Background: Tendon injuries are common clinical disorders. Due to the limited regeneration ability of tendons, tissue engineering technology is often used as an adjuvant treatment. This study explored the molecular pathways underlying micropattern SF film-regulated TSPC propensity and their repairing effects to highlight the application value of micropattern SF films.
Methods: First, we characterized the physical properties of the micropattern SF films and explored their repairing effects on the injured tendons in vivo. Then, we seeded TSPCs on SF films in vitro and determined the micropattern SF film-induced gene expression and activation of signaling pathways in TSPCs through high-throughput RNA sequencing and proteomics assays.

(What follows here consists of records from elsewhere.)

/-!
# Sanity for the (α) assembly, part 14: ON THE KEY-SIDE RECORD `HistReadDataLWK`, MERGERS COUNT EXACTLY ONE ON INHABITED
FIBRES — the `≥ 1` half of leaf-01 g37's K2′ BY NAME from (ρ1)'s `kdMem` ((D) §4 `nonempty_choice_of_hmem`), met with part
10 §12b's `≤ 1`; and the value attained on part 11's toy (lineage `t4-ne7b-formalise-leaf-05` gen 35)

Summits-side support leaf of the T⁴-continuum cell (rung (B)+1 on a FINITE torus only; NOT infinite volume, NOT the
mass gap, NOT Clay; NOT a proof of NE7b — NOT PRINTED, NOT PROVED).  [folklore] one-liners over part 10
(`HistReadDataLWK.kdN_le_one_of_merger` ∕ `card_kdC_le_one_of_merger`), leaf-02's FILE 1 (the record's own displays
`kdMem` ∕ `kdCN` ∕ `kdShare`) and leaf-02 g32's (D) v1.1 §4 (`HistoryRealiseCellsRunSupplyFibreKeysWTVS.nonempty_choice_of_hmem`),
ALL REUSED BY NAME; no `def`, no `structure`, nothing printed asserted, no `def … : Prop` fact, no cite-tagged hypothesis,
zero `sorry`.  The statement and the two-sided argument are leaf-01 g37's X7 INFO-1 ∕ probe K2′
(`card_kdC_eq_one_of_merger_of_nonempty`, `CLAIMS.log` l.35132; GAPS C-ne7bleaf01g37-8) — credited, here made a tree fact on
the OWNER's word W-ne7bp1-g52-2 (l.35267) and leaf-02 g32's «your part 14 may cite `nonempty_choice_of_hmem` by name»
(INBOX l.17037).

§15 ON ANY KEY-SIDE RECORD (generic in the letters `β`), for `K ≥ K₀`, a bad key class `k`, a member `w ∈ k` and an event
`e` of the member's genealogy:
* **`HistReadDataLWK.nonempty_kdC_of_mem_fibre`** — if the class's fibre holds a term `τ`, the choice word set `kdC K w e` is
  NONEMPTY ((D) §4 at the record's `kdMem`, carriers `cellA` ∕ `physA` ∕ `jhalf`): R-OWNER-50-1's «NONEMPTY at every event»
  ON THE RECORD, births, renewals and mergers alike;
* **`one_le_card_kdC_of_nonempty_fibre`** ∕ **`one_le_kdN_of_nonempty_fibre`** — so `1 ≤ #(kdC K w e) ≤ kdN K e` (`kdCN`):
  the member-free count letter of every event MET in an inhabited bad class is at least one;
* **`card_kdC_eq_one_of_merger_of_nonempty`** ∕ **`kdN_eq_one_of_merger_of_nonempty`** ∕
  **`exists_kdC_eq_singleton_of_merger_of_nonempty`** — at an event that is neither a birth (kind `0`) nor a renewal
  (kind `1`) part 10 §12b caps both at one (`kdShare` reads `kdN K e ≤ exp 0`), hence `#(kdC K w e) = 1`, `kdN K e = 1`
  and the word set IS a singleton: R-OWNER-50-1's merger normalisation («mergers write nothing: ONE word, count letter
  `1`») is not only the most the record allows (part 10) but FORCED wherever (ρ1) has content (leaf-01's K2′);
* **`snd_eq_snd_of_mem_decG_of_merger_of_nonempty`** — hence ANY TWO DECORATIONS of such a member read THE SAME LETTER at
  every merger node («mergers write nothing» as a statement about content: the decoration is determined there; with
  `fst_mem_events_of_mem_decG`, a decoration's nodes are the member's events).
§16 ON THE TOY (part 11's `histReadDataLWK_toyData`, letters `Unit`, one word `{()}` per event, `kdN := 1`): the word
count is EXACTLY one at EVERY event with NO fibre hypothesis (`card_kdC_toyData_eq_one`, `nonempty_kdC_toyData`) — §15's
value is attained, and attained on the boundary of the share check (part 11's `one_le_exp_sharpT_zero`).

HONEST.  By-name consequences of the record's OWN displays over OUR carriers; on a reading with no inhabited bad key class
(every sanity toy: `liveCV = ∅`) §15 is VACUOUS exactly as `kdMem` is, and §16 is a [decided toy]; nothing about
Bałaban's index reading (ρ1), envelopes (ρ2) or the share check's VALUES (ρ3, «FIBRE-1» closed as served) on a real
reading; (ρ1) stays an R-display; BY-NAME EFFECT ON THE WALL: NONE; NE7b NOT PRINTED ∕ NOT PROVED; spine 0∕9.  HONEST
DEPENDENCY (cell): continuum YM on T⁴ ⇐ BetaPertH ∧ nine spine estimates (0/9 proved); BetaPertH ⇐ (D1) ∧ (D4) ∧
CAP+tail; G-an2-4 gates asym, D1 and NE2/3/4.  Unchanged here.
-/

open Finset MeasureTheory
open Literature.MathematicalPhysics.QuantumFieldTheory.Balaban1983to89
open T4PersistenceDictionary T4PersistentHistoryCount T4BankedInduction T4PrintedShapeBanking
open T4WeightBudget T4GlobalDenominator T4LiveClassFibration T4LiveStructureGas T4LiveGasToTerms T4RecordPriceSeam
open T4PartnerMultiplicity T4IndicatorShell T4MatchingAssembly T4MatchingClosure T4MatchingClosureSocket T4Continuum
open T4StabilitySocket T4BranchingRecordsGas T4TaggedShapeBanking T4CanonicalMenus T4RenewalChains
open Literature.MathematicalPhysics.QuantumFieldTheory.Balaban1983to89.B13ScaleTransfer (Pt)
open Summit.QuantumFields.BalabanUV.T4Continuum.HistoryFlow Summit.QuantumFields.BalabanUV.T4Continuum.HistoryGen
open Summit.QuantumFields.BalabanUV.T4Continuum.HistoryGenealogyRealise
open Summit.QuantumFields.BalabanUV.T4Continuum.HistoryGenealogyInstantiate
open Summit.QuantumFields.BalabanUV.T4Continuum.HistoryAssemblyTerms
open Summit.QuantumFields.BalabanUV.T4Continuum.HistoryAssemblyMult Summit.QuantumFields.BalabanUV.T4Continuum.HistoryAssemblyMultKey
open Summit.QuantumFields.BalabanUV.T4Continuum.HistorySocketTH
open Summit.QuantumFields.BalabanUV.T4Continuum.HistoryRealiseCellsRunApexT3bWTVS
open Summit.QuantumFields.BalabanUV.T4Continuum.HistoryRealiseCellsRunApexT3bWTVSL
open Summit.QuantumFields.BalabanUV.T4Continuum.B16HistoryIndexedRepr
open Summit.QuantumFields.BalabanUV.T4Continuum.B16HistoryIndexedTrunc
open Summit.QuantumFields.BalabanUV.T4Continuum.HistoryConstants Summit.QuantumFields.BalabanUV.T4Continuum.HistoryBankingDiscountCharge
open Summit.QuantumFields.BalabanUV.T4Continuum.HistoryBankingCreditRead
open Summit.QuantumFields.BalabanUV.T4Continuum.HistoryBankingFibreRoom
open Summit.QuantumFields.BalabanUV.T4Continuum.HistoryBankingFibreResum (ncount ncount_born ncount_renew ncount_merge)
open Summit.QuantumFields.BalabanUV.T4Continuum.HistoryPriceNodeSum Summit.QuantumFields.BalabanUV.T4Continuum.HistoryPriceKeys
open Summit.QuantumFields.BalabanUV.T4Continuum.HistoryRealiseCellsRunSupplyWTVS
open Summit.QuantumFields.BalabanUV.T4Continuum.HistoryRealiseCellsRunSupplyKeysWTVS
open Summit.QuantumFields.BalabanUV.T4Continuum.HistoryRealiseCellsRunSupplyWTVSSanity
open Summit.QuantumFields.BalabanUV.T4Continuum.HistoryRealiseCellsRunAssemblyWTVSData
open Summit.QuantumFields.BalabanUV.T4Continuum.HistoryRealiseCellsRunAssemblyWTVSDataL
open Summit.QuantumFields.BalabanUV.T4Continuum.HistoryRealiseCellsRunAssemblyWTVSDataLW
open Summit.QuantumFields.BalabanUV.T4Continuum.HistoryRealiseCellsRunAssemblyWTVSDataLWD
open Summit.QuantumFields.BalabanUV.T4Continuum.HistoryRealiseCellsRunAssemblyWTVSDataLWK
open Summit.QuantumFields.BalabanUV.T4Continuum.HistoryRealiseCellsRunAssemblyWTVSLW
open Summit.QuantumFields.BalabanUV.T4Continuum.HistoryRealiseCellsRunAssemblyWTVSLWD
open Summit.QuantumFields.BalabanUV.T4Continuum.HistoryRealiseCellsRunSupplyFibreWTVS
open Summit.QuantumFields.BalabanUV.T4Continuum.HistoryRealiseCellsRunSupplyFibreKeysWTVS
open Summit.QuantumFields.BalabanUV.T4Continuum.HistoryBankingFibreDecorKeys Summit.QuantumFields.BalabanUV.T4Continuum.HistoryBankingFibreDecorSlice
open Summit.QuantumFields.BalabanUV.T4Continuum.HistoryRealiseCellsRunApexWitness
open Summit.QuantumFields.BalabanUV.T4Continuum.HistoryBankingSharpShares (ell sBsharp)
open Summit.QuantumFields.BalabanUV.T4Continuum.HistoryBankingRoundingUnrounded (sRunr ApFlat)
open Summit.QuantumFields.BalabanUV.T4Continuum.HistoryBankingRoundingSupply (ellStar)
open Summit.QuantumFields.BalabanUV.T4Continuum.HistoryBankingVolumeWindow (uvol lamVol jvol)
open Summit.QuantumFields.BalabanUV.T4Continuum.HistoryBankingVolumeSupply (ellVol)
open Missing AveragingRT

namespace Summit.QuantumFields.BalabanUV.T4Continuum.HistoryRealiseCellsRunAssemblyWTVSSanity

noncomputable section

open B16HistoryIndexedRepr.Sanity B16HistoryIndexedRepr.SanityInput HistoryConstants.Sanity

set_option synthInstance.maxSize 1024

/-! ## §15 On the record: nonempty words at every met event, exactly one at mergers -/

section Record

variable {F : T4Family} {G : Type*} [GaugeGroup G] [MeasurableSpace G] [HaarData G] [RegularGaugeGroup G]
  {D : FiniteEpsData F G} {C : T4PrintedShapeBanking.Consts} {O : PrintedO1s} {θv : ℝ} {rr d n : ℕ} {hn : 0 < n}
  {g₀ : ℕ → ℝ} {os : List (ULoop F)} {cΛ Lr Φ β₀ : ℝ} {p₁ η η' κ κ₂ κᵥ : ℕ} {DomK : ℕ → Type}
  {I : (K : ℕ) → HIndex (DomK K)} [DecidableEq (HIndex.Idx I)] {DomK' : ℕ → Type} {I' : (K : ℕ) → HIndex (DomK' K)}
  {Xs : ℕ → Type} [∀ K, MeasurableSpace (Xs K)] {μ : (K : ℕ) → Measure (Xs K)} [∀ K, IsFiniteMeasure (μ K)]
  {𝒢 : (K : ℕ) → GoodClass (Xs K)} {Y : ℕ → Type} [∀ K, MeasurableSpace (Y K)] {νB : (K : ℕ) → Measure (Y K)}
  [∀ K, IsFiniteMeasure (νB K)] {𝒢' : (K : ℕ) → GoodClass (Y K)} {β : Type} [DecidableEq β]

omit [RegularGaugeGroup G] in
/-- **NONEMPTY CHOICE WORDS ON THE RECORD**: on ANY key-side record, a member `w` of a bad key class whose fibre holds a
term `τ` has a NONEMPTY choice word set `kdC K w e` at EVERY event `e` of its genealogy — (D) §4
`nonempty_choice_of_hmem` at the record's (ρ1) display `kdMem` (the decoration `kdDec K τ w ∈ decG (kdC K w) w.2.1`
carries a letter at every node).  Births, renewals and mergers alike. [folklore] -/
theorem _root_.Summit.QuantumFields.BalabanUV.T4Continuum.HistoryRealiseCellsRunAssemblyWTVSDataLWK.HistReadDataLWK.nonempty_kdC_of_mem_fibre
    (Dd : HistReadDataLWK D C O θv rr d n hn g₀ os cΛ Lr Φ β₀ p₁ η η' κ κ₂ κᵥ β I I' Xs μ 𝒢 Y νB 𝒢') {K : ℕ} (hK : Dd.K₀ ≤ K)
    {k : Finset ((Fin d → ℕ) × Gen PEv × Multiset (PEv × ((Fin d → ℕ) × Finset (Pt d))))}
    (hk : k ∈ badGMems (memA n F.L Dd.ℛ) jhalf (HIndex.termSet I)
      (kmemA n F.L hn (lt_of_lt_of_le (by norm_num) (two_le_L F)) Dd.ℛ) K)
    {τ : HIndex.Idx I}
    (hτ : τ ∈ fibre (kmemA n F.L hn (lt_of_lt_of_le (by norm_num) (two_le_L F)) Dd.ℛ) (HIndex.termSet I) K k)
    {w : (Fin d → ℕ) × Gen PEv × Multiset (PEv × ((Fin d → ℕ) × Finset (Pt d)))} (hw : w ∈ k) {e : PEv}
    (he : e ∈ w.2.1.events) : (Dd.kdC K w e).Nonempty :=
  nonempty_choice_of_hmem Dd.ℛ Dd.K₀ (cellA n F.L Dd.ℛ) (physA n F.L hn (lt_of_lt_of_le (by norm_num) (two_le_L F)) Dd.ℛ)
    jhalf Dd.kdC Dd.kdDec Dd.kdMem hK hk hτ hw e he

omit [RegularGaugeGroup G] in
/-- … so on an INHABITED fibre every event of every member carries at least one choice word, [folklore] -/
theorem _root_.Summit.QuantumFields.BalabanUV.T4Continuum.HistoryRealiseCellsRunAssemblyWTVSDataLWK.HistReadDataLWK.one_le_card_kdC_of_nonempty_fibre
    (Dd : HistReadDataLWK D C O θv rr d n hn g₀ os cΛ Lr Φ β₀ p₁ η η' κ κ₂ κᵥ β I I' Xs μ 𝒢 Y νB 𝒢') {K : ℕ} (hK : Dd.K₀ ≤ K)
    {k : Finset ((Fin d → ℕ) × Gen PEv × Multiset (PEv × ((Fin d → ℕ) × Finset (Pt d))))}
    (hk : k ∈ badGMems (memA n F.L Dd.ℛ) jhalf (HIndex.termSet I)
      (kmemA n F.L hn (lt_of_lt_of_le (by norm_num) (two_le_L F)) Dd.ℛ) K)
    (hne : (fibre (kmemA n F.L hn (lt_of_lt_of_le (by norm_num) (two_le_L F)) Dd.ℛ) (HIndex.termSet I) K k).Nonempty)
    {w : (Fin d → ℕ) × Gen PEv × Multiset (PEv × ((Fin d → ℕ) × Finset (Pt d)))} (hw : w ∈ k) {e : PEv}
    (he : e ∈ w.2.1.events) : 1 ≤ (Dd.kdC K w e).card := by
  obtain ⟨τ, hτ⟩ := hne
  exact Finset.one_le_card.2 (Dd.nonempty_kdC_of_mem_fibre hK hk hτ hw he)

Results: The results of in vivo studies suggested that micropattern SF films can promote remodeling of the injured tendon. In addition, immunohistochemistry (IHC) results showed that tendon marker genes were significantly increased in the micropattern SF film repair group. Transcriptomic and proteomic analyses demonstrated that micropattern SF film-induced genes and proteins in TSPCs were mainly enriched in the focal adhesion kinase (FAK)/actin and phosphoinositide 3-kinase (PI3K)/AKT pathways. Western blot analysis showed that the expression of integrins α2β1, tenascin-C (TNC), and tenomodulin (TNMD) and the phosphorylation of AKT were significantly increased in the micropattern SF film group, which could be abrogated by applying PI3K/AKT inhibitors.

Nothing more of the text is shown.